Но это не Алебастровый Зал, и, боги великие, что это за страшная груда лежит возле изножья ложа, на котором, я кажется, спал, — что-то зловеще напоминающее человека, завернутое в белую окровавленную ткань?
С пронзительным воплем я прыгнул на эту груду, как лев, и изо всех сил нанес по ней удар. Под его тяжестью груда перевернулась на бок. Обезумев от ужаса, я сорвал белую ткань: согнутый пополам, с коленями, подтянутыми к отвисшей челюсти, лежал голый труп мужчины, и труп этот был начальник стражи римлянин Павел. Он лежал передо мной, и в сердце у него был кинжал, — мой кинжал, с золотой рукояткой в виде сфинкса! — а лезвие прижимало к его могучей груди кусок папируса, на котором было что-то написано латинскими буквами. Я наклонился и прочел:
HARMACHIDI * SALVERS * EGO * SUM * QUEM
SUBDERE * MORAS * PAULUS * ROMANUS
DISCE * HINC * QUID * PRODERE * PROSIT.
«Приветствую тебя, Гармахис! Я был тот самый римлянин Павел, которого ты подкупил. Узнай, какая жалкая судьба ждет предателей!»
На меня нахлынула дурнота, я, шатаясь, стал пятиться от трупа, который был весь в пятнах запекшейся крови. Я пятился, шатаясь, пока не наткнулся на стенку, и замер возле нее, а за окном пели птицы, весело приветствуя день. Стало быть, это был не сон, и я погиб, погиб, погиб!

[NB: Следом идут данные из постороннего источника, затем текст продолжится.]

import Literature.NumberTheory.EllipticCurves.ZpExtensionGaloisTwistWeilDual
import Literature.NumberTheory.EllipticCurves.ZpExtensionGaloisTwistLevelDualGlobalProofs
import HarnessLib

/-!
# No twisted invariants in `Hom(ker π, μ)` from the Weil pairing and the vanishing of the `Gal(K̄/K_∞)`-fixed
# torsion points — the input `hinv` of the global dual level change (proofs)

Topic `NumberTheory/EllipticCurves`; namespace `WeierstrassCurve`. THEOREMS ONLY (no definition, no named fact, no
instance). Discharges the hypothesis `hinv` of `map_twistedTorsionInclDual_eq_zero_of_smul_eq_zero`
(`ZpExtensionGaloisTwistLevelDualGlobalProofs`) / `tower_of_uniform_exponent` (`ZpExtensionGaloisTwistTowerProofs`): «every
`m ∈ Hom(E[p^J], μ_{p^J})` whose restriction to `ker π = E[p^{J−j}]` is invariant under the Tate-dual action of `Γ_K` on
`E[p^J](χ_u)^D` vanishes on `ker π`», from

* a Weil pairing `e` on `E[p^J]` (biadditive, `μ_{p^J}`-valued, non-degenerate, Galois-equivariant — the tree THEOREM
  `WeierstrassCurve.exists_weilPairing_holds`, Silverman III.8.1), through the Weil dual isomorphism
  `w : E[p^J](χ_{u'}) ⥲ E[p^J](χ_u)^D` (`W.twistedWeilDual`, `u u' ≡ 1 (mod p^J)`), and
* the vanishing of the `Gal(K̄/K_∞)`-fixed points of `E[p^J]` (`hfix`; Greenberg p. 123 «since `E(F)_p = 0`, `E(F_∞)_p = 0`,
  hence `H⁰(F, A_s) = 0` for all `s`» — for `K = ℚ`, `p = 2`, good supersingular reduction the tree's
  `SignedTransportAtTwo.fixedPoints_kerSubgroup_eq_bot_of_goodSS`).

Proof: write `m = w T`; the hypothesis says `e(R, g★T − T) = 1` for all `R ∈ ker π = E[p^{J−j}]` and all `g` (`★` the
`χ_{u'}`-twisted action); as `ker π = p^j E[p^J]` (divisibility) and `e(p^j R₁, Q) = e(R₁, p^j Q)`, non-degeneracy gives
`p^j (g★T − T) = 0`, i.e. `p^j T` is `★`-invariant, hence fixed by `Gal(K̄/K_∞)` (where `★` is the plain action), hence `0`;
so `T ∈ E[p^j] = p^{J−j}`-multiples… precisely `m(R) = e(R, T) = e(p^j R₁, T) = e(R₁, p^j T) = 1` on `ker π`.

References: R. Greenberg, LNM 1716 (1999), §4 pp. 123–124 [GreenbergLNM1716]; J. H. Silverman, *AEC* (2009), III.8.1
[SilvermanAEC2009]; J. S. Milne, *Arithmetic Duality Theorems* (2006), I §2 [MilneADT2006].
-/

noncomputable section

open CategoryTheory Field
open scoped ContRepresentation

universe u

namespace WeierstrassCurve

open Literature.NumberTheory.EllipticCurves Literature.NumberTheory.GaloisRepresentations
open Literature.NumberTheory.GaloisRepresentations.DiscreteGaloisModule (TateDual tateDual MuCarrier)

variable {K : Type u} [Field K] [CharZero K] (W : WeierstrassCurve K) [W.IsElliptic] (p : ℕ) [Fact p.Prime]
  (κ : ZpExtension K p) {j J : ℕ} (hjJ : j ≤ J) {u u' : ℤ} (hu : (p : ℤ) ∣ u - 1) (hu' : (p : ℤ) ∣ u' - 1)
  (huu' : ((p : ℤ) ^ J) ∣ u * u' - 1)
  (e : W.geomTorsion ((p ^ J : ℕ) : ℤ) → W.geomTorsion ((p ^ J : ℕ) : ℤ) → AlgebraicClosure K)
  (hμ : ∀ S T, e S T ^ (p ^ J) = 1)
  (hadd₁ : ∀ S₁ S₂ T, e (S₁ + S₂) T = e S₁ T * e S₂ T)
  (hadd₂ : ∀ S T₁ T₂, e S (T₁ + T₂) = e S T₁ * e S T₂)
  (hgal : ∀ (σ : absoluteGaloisGroup K) (S T : W.geomTorsion ((p ^ J : ℕ) : ℤ)), σ • e S T = e (σ • S) (σ • T))
  (hnondeg : ∀ T, (∀ S, e S T = 1) → T = 0)
  [Finite (W.geomTorsion ((p ^ J : ℕ) : ℤ))]

omit [CharZero K] [W.IsElliptic] [Finite (W.geomTorsion ((p ^ J : ℕ) : ℤ))] in
/-- Bilinearity of the additive Weil pairing in both arguments for integer multiples:
`⟨c • S, T⟩ = ⟨S, c • T⟩`. [cite: SilvermanAEC2009, Prop. III.8.1 (a)] -/
private theorem weilPairingHom_zsmul_left_eq_right (c : ℤ) (S T : W.geomTorsion ((p ^ J : ℕ) : ℤ)) :
    haveI := neZero_prime_pow p J
    weilPairingHom W (p ^ J) e hμ hadd₁ hadd₂ (c • S) T = weilPairingHom W (p ^ J) e hμ hadd₁ hadd₂ S (c • T) := by
  rw [map_zsmul, map_zsmul, AddMonoidHom.zsmul_apply]

include hu' huu' hμ hadd₁ hadd₂ hgal hnondeg in
/-- **No twisted invariants in `Hom(ker π, μ)`** (the hypothesis `hinv` of `map_twistedTorsionInclDual_eq_zero_of_smul_eq_zero`):
granted a non-degenerate Galois-equivariant Weil pairing on `E[p^J]`, `u u' ≡ 1 (mod p^J)`, the divisibility of `E(K̄)` and the
vanishing of the `Gal(K̄/K_∞)`-fixed points of `E[p^J]`, every `m ∈ Hom(E[p^J], μ_{p^J})` whose restriction to `ker π` is invariant
under the Tate-dual action of `Γ_K` on `E[p^J](χ_u)^D` vanishes on `ker π`. [cite: GreenbergLNM1716, §4 pp. 123–124]
[cite: SilvermanAEC2009, Prop. III.8.1] -/
theorem forall_apply_eq_zero_of_tateDual_sub_apply_eq_zero (hdiv : W.zsmul_geomPoints_surjective)
    (hfix : ∀ T : W.geomTorsion ((p ^ J : ℕ) : ℤ), (∀ h : absoluteGaloisGroup K, h ∈ κ.kerSubgroup → h • T = T) → T = 0)
    (m : TateDual K (W.geomTorsion ((p ^ J : ℕ) : ℤ)) (p ^ J))
    (hm : ∀ (g : absoluteGaloisGroup K) (R : W.geomTorsion ((p ^ J : ℕ) : ℤ)), W.twistedTorsionMulPow p κ hjJ u hu R = 0 →
      ((W.twistedTorsionGaloisModule p κ J u hu).tateDual (p ^ J) g m - m) R = 0)
    (R : W.geomTorsion ((p ^ J : ℕ) : ℤ)) (hR : W.twistedTorsionMulPow p κ hjJ u hu R = 0) : m R = 0 := by
  haveI := neZero_prime_pow p J
  -- `m = w T`
  obtain ⟨T, rfl⟩ := (W.twistedWeilDual_bijective p κ J hu hu' huu' e hμ hadd₁ hadd₂ hgal hnondeg).2 m
  -- `w` intertwines the `χ_{u'}`-twisted action with the Tate-dual action
  have hwint : ∀ (g : absoluteGaloisGroup K) (Q : W.geomTorsion ((p ^ J : ℕ) : ℤ)),
      (W.twistedTorsionGaloisModule p κ J u hu).tateDual (p ^ J) g
          (W.twistedWeilDual p κ J hu hu' huu' e hμ hadd₁ hadd₂ hgal Q) =
        W.twistedWeilDual p κ J hu hu' huu' e hμ hadd₁ hadd₂ hgal (W.twistedTorsionGaloisModule p κ J u' hu' g Q) :=
    fun g Q ↦ by
    have h := ContinuousLinearMap.ext_iff.1
      ((W.twistedWeilDual p κ J hu hu' huu' e hμ hadd₁ hadd₂ hgal).isIntertwining' g) Q
    exact h.symm
  -- `p^j` kills every `E[p^J]`-point `Q` that pairs trivially with `ker π`
  have hkill : ∀ Q : W.geomTorsion ((p ^ J : ℕ) : ℤ),
      (∀ R : W.geomTorsion ((p ^ J : ℕ) : ℤ), W.twistedTorsionMulPow p κ hjJ u hu R = 0 →
        weilPairingHom W (p ^ J) e hμ hadd₁ hadd₂ R Q = 0) →
      ((p ^ j : ℕ) : ℤ) • Q = 0 := by
    intro Q hQ
    apply weilDualHom_injective W (p ^ J) e hμ hadd₁ hadd₂ hnondeg
    rw [map_zero]
    refine TateDual.ext fun S ↦ ?_
    rw [weilDualHom_apply_apply, ← weilPairingHom_zsmul_left_eq_right W p e hμ hadd₁ hadd₂]
    refine hQ _ ?_
    rw [twistedTorsionMulPow_apply_eq_zero_iff, smul_smul, ← Nat.cast_mul, ← pow_add, Nat.sub_add_cancel hjJ,
      natCast_zsmul]
    exact W.pow_nsmul_geomTorsion_pow p J S
  -- step 1: `p^j (g★T − T) = 0` for every `g`
  have h1 : ∀ g : absoluteGaloisGroup K,
      ((p ^ j : ℕ) : ℤ) • (W.twistedTorsionGaloisModule p κ J u' hu' g T - T) = 0 := by
    intro g
    refine hkill _ fun R hR' ↦ ?_
    have h := hm g R hR'
    rw [hwint, ← map_sub] at h
    rw [← twistedWeilDual_apply_apply W p κ J hu hu' huu' e hμ hadd₁ hadd₂ hgal]
    exact h
  -- step 2: `p^j T` is fixed by `Gal(K̄/K_∞)`, hence `0`
  have h2 : ((p ^ j : ℕ) : ℤ) • T = 0 := by
    refine hfix _ fun h hh ↦ ?_
    have h' := h1 h
    rw [smul_sub, sub_eq_zero] at h'
    have hact : W.twistedTorsionGaloisModule p κ J u' hu' h T = h • T := by
      rw [ZpExtension.galoisTwist_apply_of_mem_kerSubgroup _ _ _ _ _ _ hh, torsionGaloisModule_apply_apply]
    rw [hact, smul_comm] at h'
    exact h'
  -- step 3: `m R = e(R, T) = e(p^j R₁, T) = e(R₁, p^j T) = 1`
  obtain ⟨R₁, rfl⟩ := W.exists_eq_pow_smul_of_twistedTorsionMulPow_eq_zero p κ hjJ u hu hdiv hR
  rw [twistedWeilDual_apply_apply, weilPairingHom_zsmul_left_eq_right W p e hμ hadd₁ hadd₂, h2]
  exact map_zero _

end WeierstrassCurve

end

Я подумал о моем старом отце Аменемхете. Но тут же меня пронзил страх, что он умрет, когда узнает, что сын его покрыл себя позором и погубил его надежды. Подумал о преданном отчизне жреце, моем любимом дяде Сепа, который всю долгую нынешнюю ночь ждал сигнала, но так и не дождался! И сердце мое опять сжалось: что будет с ним и со всеми нашими сторонниками? Ведь я оказался не единственным предателем — меня тоже кто-то предал. Кто это был? Быть может, мертвый Павел. Однако, если предал Павел, он ничего не знал о заговорщиках, которые трудились со мною заодно! Но тайные списки были у меня на груди, в моей одежде… О Осирис, они исчезли! Всех, кто жаждал возрождения Египта, ждет судьба Павла. Эта мысль поразила меня, как удар. Я медленно сполз на пол, чувствуя, что теряю сознание.
Когда я очнулся, то по теням догадался, что уже полдень. Я кое-как поднялся; труп Павла лежал на том же месте, как бы неся свою зловещую вахту. Я в отчаянии бросился к двери. Она была заперта, снаружи раздавались тяжелые шаги стражей. Они спросили у кого-то пароль, потом я услышал, как стукнули о пол древки копий. Запоры отомкнули, дверь открылась, и в комнату вошла сияющая, в парадном царском одеянии, победительная Клеопатра. Вошла одна, и дверь за ней закрылась. Я стоял как громом пораженный, а она легким шагом приблизилась ко мне и встала рядом.